• [ASSIGNMENT]:
Set down the entries below exactly as written.

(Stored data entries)

────────────────

/-!
# THE ONE-SHOT SECTION IN THE MIXED CURRENCY — THE A-CERTIFICATE SOCKET: the block mean of `H_{T′}B` over `B(y″)` is EXACTLY `B(y″)`
# (`Q′H = 1`), so only the fluctuation is certified, by per-ROW `ℓ¹` bounds: `RMS_{B(y″)}(H_{T′}B) ≤ R·√(1 + ρ²)` (sup form, one `ρ` for the block),
# `≤ R·√(1 + (n+1)^{−d}Σ_{p∈B(y″)}ρ(p)²)` (RMS form, a bound per row), and the window + tail splits `ρ = ρ_T + τ`
# (row NE7b, node U5c; PRICING-NE7b v124 F741 ∕ F745 (d) «A-cert … your call» and v126 F754 (b) «instrument 21, Ũ1»; [folklore] over `B5Hk103ScalarZd`)

Cell `pub-balaban`, sub-cell `t4`, spine estimate NE7b (`T4WeightBudget.RelWeightBound`; the cell's OWN estimate — NOT PRINTED in
[Bałaban 1983–89], NOT PROVED).  Crux-route work under `Spine/NE7b/` by leaf-06 (CRUX team (2), FREEZE (0) crux-prover clause).
NOTHING of Bałaban's is named as a Lean object, valued or asserted; no `T4Continuum/Support` leaf typed; no `def`; zero `sorry`.
Import: `Literature.….B5Hk103ScalarZd` ONLY (the kernel `kerH`, `Q′H = 1` as `blockAvg_kerH`; `B6QGQDecay237.card_B` through it).  A SIBLING of
`…OneShotChartMixedNorm` (OSCMN: the SDP-dual socket §5) and `…OneShotChartMixedNormTail` (OSCMNT: the Minkowski glue) — both stay byte-identical
(400-line cap; OSCMNT's importer `…OneShotChartMixedNormZd` keeps its parent).

WHY.  The pricing desk's v124 F741 ∕ F745 (d) (refuter g103, to leaf-06): «the A-cert wants a socket with per-fine-site hypotheses
`|kerH p y″ − 1| + Σ′_{y∈T, y≠y″}|kerH p y| ≤ ρ_T` + tail allowance + QH = 1 ⇒ `blockRMS(HB) ≤ R√(1 + (ρ_T + tail)²)` — your call»; v126 F754 (b)
(refuter g104): «the RMS form (Ũ1, the cheapest majorant by value) wants a per-row `ρ : X d → ℝ` and the conclusion
`R·√(1 + ((n+1)^d)⁻¹·Σ_{p∈B n y''} ρ p²)` … at M = 2 the two forms COINCIDE (K ≤ 1.8413 < 2); at M = 3: sup form 2.866 → 2.891 against the
letter 3, RMS form 2.329 → 2.347».  Compared with OSCMN §5's SDP-dual certificate `(w, λ)`: the leading `1` is EXACT here (no certificate spends
on it) and per-row `ℓ¹` sums are interval-arithmetic friendly (no LDLᵀ).  THIS FILE types both forms on finite windows; the `T′ ↑ ℤ^d` limits
are `…OneShotChartMixedNormZd`'s.

WHAT IS PROVED (`a > 0`, `kerH n a p y` the section's kernel, `B n y″` the block of side `n+1` at `y″`, finite coarse windows `T ⊆ T′`; all [folklore]):
* §1 `sum_B_HB_eq` (for `y″ ∈ T′`: `Σ_{p∈B(y″)}(H_{T′}B)(p) = (n+1)^d·B(y″)` — `Q′H = 1` column by column, `B5Hk103ScalarZd.blockAvg_kerH`),
  `sum_sq_HB_eq_mean_add_fluct` (Pythagoras: `Σ_p(H_{T′}B)² = (n+1)^d·B(y″)² + Σ_p((H_{T′}B)(p) − B(y″))²`).
* §2 **`blockRMS_HB_le_of_rowCertificate`** (`∀ p ∈ B(y″), |H(p,y″) − 1| + Σ_{y∈T′∖{y″}}|H(p,y)| ≤ ρ`, `|B| ≤ R` on `T′ ∋ y″` ⇒
  `RMS_{B(y″)}(H_{T′}B) ≤ R·√(1 + ρ²)`), **`blockRMS_HB_le_of_rowCertificate_add_tail`** (`y″ ∈ T ⊆ T′`, window rows `≤ ρ_T`, tail rows `≤ τ` ⇒
  `≤ R·√(1 + (ρ_T + τ)²)` — the desk's display).
* §3 **`blockRMS_HB_le_of_rowCertificateRMS`** (per-row `ρ(p)` ⇒ `≤ R·√(1 + (n+1)^{−d}Σ_{p∈B(y″)}ρ(p)²)`),
  **`blockRMS_HB_le_of_rowCertificateRMS_add_tail`** (per-row window `ρ(p)` + per-row tail `τ(p)`).

HONEST: [folklore] bookkeeping; `ρ`, `τ` are DISPLAYED hypotheses — a balaban-calc certificate read here has ZERO kernel weight on Bałaban's estimate
(F733 (e)); no number enters; `ℤ^d`, finite windows, no torus; nothing of (A3) ∕ NC-NE7b-α.  BY-NAME EFFECT ON THE WALL: NONE.  NE7b NOT PRINTED ∕
NOT PROVED; spine PROVED 0∕9; rung (B)+1 on a FINITE torus — NOT infinite volume, NOT the mass gap, NOT Clay.  HONEST DEPENDENCY: continuum YM on
T⁴ ⇐ BetaPertH ∧ nine spine estimates (0∕9 proved); BetaPertH ⇐ (D1) ∧ (D4) ∧ CAP+tail; G-an2-4 gates asym, D1 and NE2∕3∕4.
-/

set_option autoImplicit false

────────────────

• [RESPONSE BOX]:
/-!
# THE ONE-SHOT SECTION IN THE MIXED CURRENCY — THE A-CERTIFICATE SOCKET: the block mean of `H_{T′}B` over `B(y″)` is EXACTLY `B(y″)`
# (`Q′H = 1`), so only the fluctuation is certified, by per-ROW `ℓ¹` bounds: `RMS_{B(y″)}(H_{T′}B) ≤ R·√(1 + ρ²)` (sup form, one `ρ` for the block),
# `≤ R·√(1 + (n+1)^{−d}Σ_{p∈B(y″)}ρ(p)²)` (RMS form, a bound per row), and the window + tail splits `ρ = ρ_T + τ`
# (row NE7b, node U5c; PRICING-NE7b v124 F741 ∕ F745 (d) «A-cert … your call» and v126 F754 (b) «instrument 21, Ũ1»; [folklore] over `B5Hk103ScalarZd`)

Cell `pub-balaban`, sub-cell `t4`, spine estimate NE7b (`T4WeightBudget.RelWeightBound`; the cell's OWN estimate — NOT PRINTED in
[Bałaban 1983–89], NOT PROVED).  Crux-route work under `Spine/NE7b/` by leaf-06 (CRUX team (2), FREEZE (0) crux-prover clause).
NOTHING of Bałaban's is named as a Lean object, valued or asserted; no `T4Continuum/Support` leaf typed; no `def`; zero `sorry`.
Import: `Literature.….B5Hk103ScalarZd` ONLY (the kernel `kerH`, `Q′H = 1` as `blockAvg_kerH`; `B6QGQDecay237.card_B` through it).  A SIBLING of
`…OneShotChartMixedNorm` (OSCMN: the SDP-dual socket §5) and `…OneShotChartMixedNormTail` (OSCMNT: the Minkowski glue) — both stay byte-identical
(400-line cap; OSCMNT's importer `…OneShotChartMixedNormZd` keeps its parent).

WHY.  The pricing desk's v124 F741 ∕ F745 (d) (refuter g103, to leaf-06): «the A-cert wants a socket with per-fine-site hypotheses
`|kerH p y″ − 1| + Σ′_{y∈T, y≠y″}|kerH p y| ≤ ρ_T` + tail allowance + QH = 1 ⇒ `blockRMS(HB) ≤ R√(1 + (ρ_T + tail)²)` — your call»; v126 F754 (b)
(refuter g104): «the RMS form (Ũ1, the cheapest majorant by value) wants a per-row `ρ : X d → ℝ` and the conclusion
`R·√(1 + ((n+1)^d)⁻¹·Σ_{p∈B n y''} ρ p²)` … at M = 2 the two forms COINCIDE (K ≤ 1.8413 < 2); at M = 3: sup form 2.866 → 2.891 against the
letter 3, RMS form 2.329 → 2.347».  Compared with OSCMN §5's SDP-dual certificate `(w, λ)`: the leading `1` is EXACT here (no certificate spends
on it) and per-row `ℓ¹` sums are interval-arithmetic friendly (no LDLᵀ).  THIS FILE types both forms on finite windows; the `T′ ↑ ℤ^d` limits
are `…OneShotChartMixedNormZd`'s.

WHAT IS PROVED (`a > 0`, `kerH n a p y` the section's kernel, `B n y″` the block of side `n+1` at `y″`, finite coarse windows `T ⊆ T′`; all [folklore]):
* §1 `sum_B_HB_eq` (for `y″ ∈ T′`: `Σ_{p∈B(y″)}(H_{T′}B)(p) = (n+1)^d·B(y″)` — `Q′H = 1` column by column, `B5Hk103ScalarZd.blockAvg_kerH`),
  `sum_sq_HB_eq_mean_add_fluct` (Pythagoras: `Σ_p(H_{T′}B)² = (n+1)^d·B(y″)² + Σ_p((H_{T′}B)(p) − B(y″))²`).
* §2 **`blockRMS_HB_le_of_rowCertificate`** (`∀ p ∈ B(y″), |H(p,y″) − 1| + Σ_{y∈T′∖{y″}}|H(p,y)| ≤ ρ`, `|B| ≤ R` on `T′ ∋ y″` ⇒
  `RMS_{B(y″)}(H_{T′}B) ≤ R·√(1 + ρ²)`), **`blockRMS_HB_le_of_rowCertificate_add_tail`** (`y″ ∈ T ⊆ T′`, window rows `≤ ρ_T`, tail rows `≤ τ` ⇒
  `≤ R·√(1 + (ρ_T + τ)²)` — the desk's display).
* §3 **`blockRMS_HB_le_of_rowCertificateRMS`** (per-row `ρ(p)` ⇒ `≤ R·√(1 + (n+1)^{−d}Σ_{p∈B(y″)}ρ(p)²)`),
  **`blockRMS_HB_le_of_rowCertificateRMS_add_tail`** (per-row window `ρ(p)` + per-row tail `τ(p)`).

HONEST: [folklore] bookkeeping; `ρ`, `τ` are DISPLAYED hypotheses — a balaban-calc certificate read here has ZERO kernel weight on Bałaban's estimate
(F733 (e)); no number enters; `ℤ^d`, finite windows, no torus; nothing of (A3) ∕ NC-NE7b-α.  BY-NAME EFFECT ON THE WALL: NONE.  NE7b NOT PRINTED ∕
NOT PROVED; spine PROVED 0∕9; rung (B)+1 on a FINITE torus — NOT infinite volume, NOT the mass gap, NOT Clay.  HONEST DEPENDENCY: continuum YM on
T⁴ ⇐ BetaPertH ∧ nine spine estimates (0∕9 proved); BetaPertH ⇐ (D1) ∧ (D4) ∧ CAP+tail; G-an2-4 gates asym, D1 and NE2∕3∕4.
-/

set_option autoImplicit false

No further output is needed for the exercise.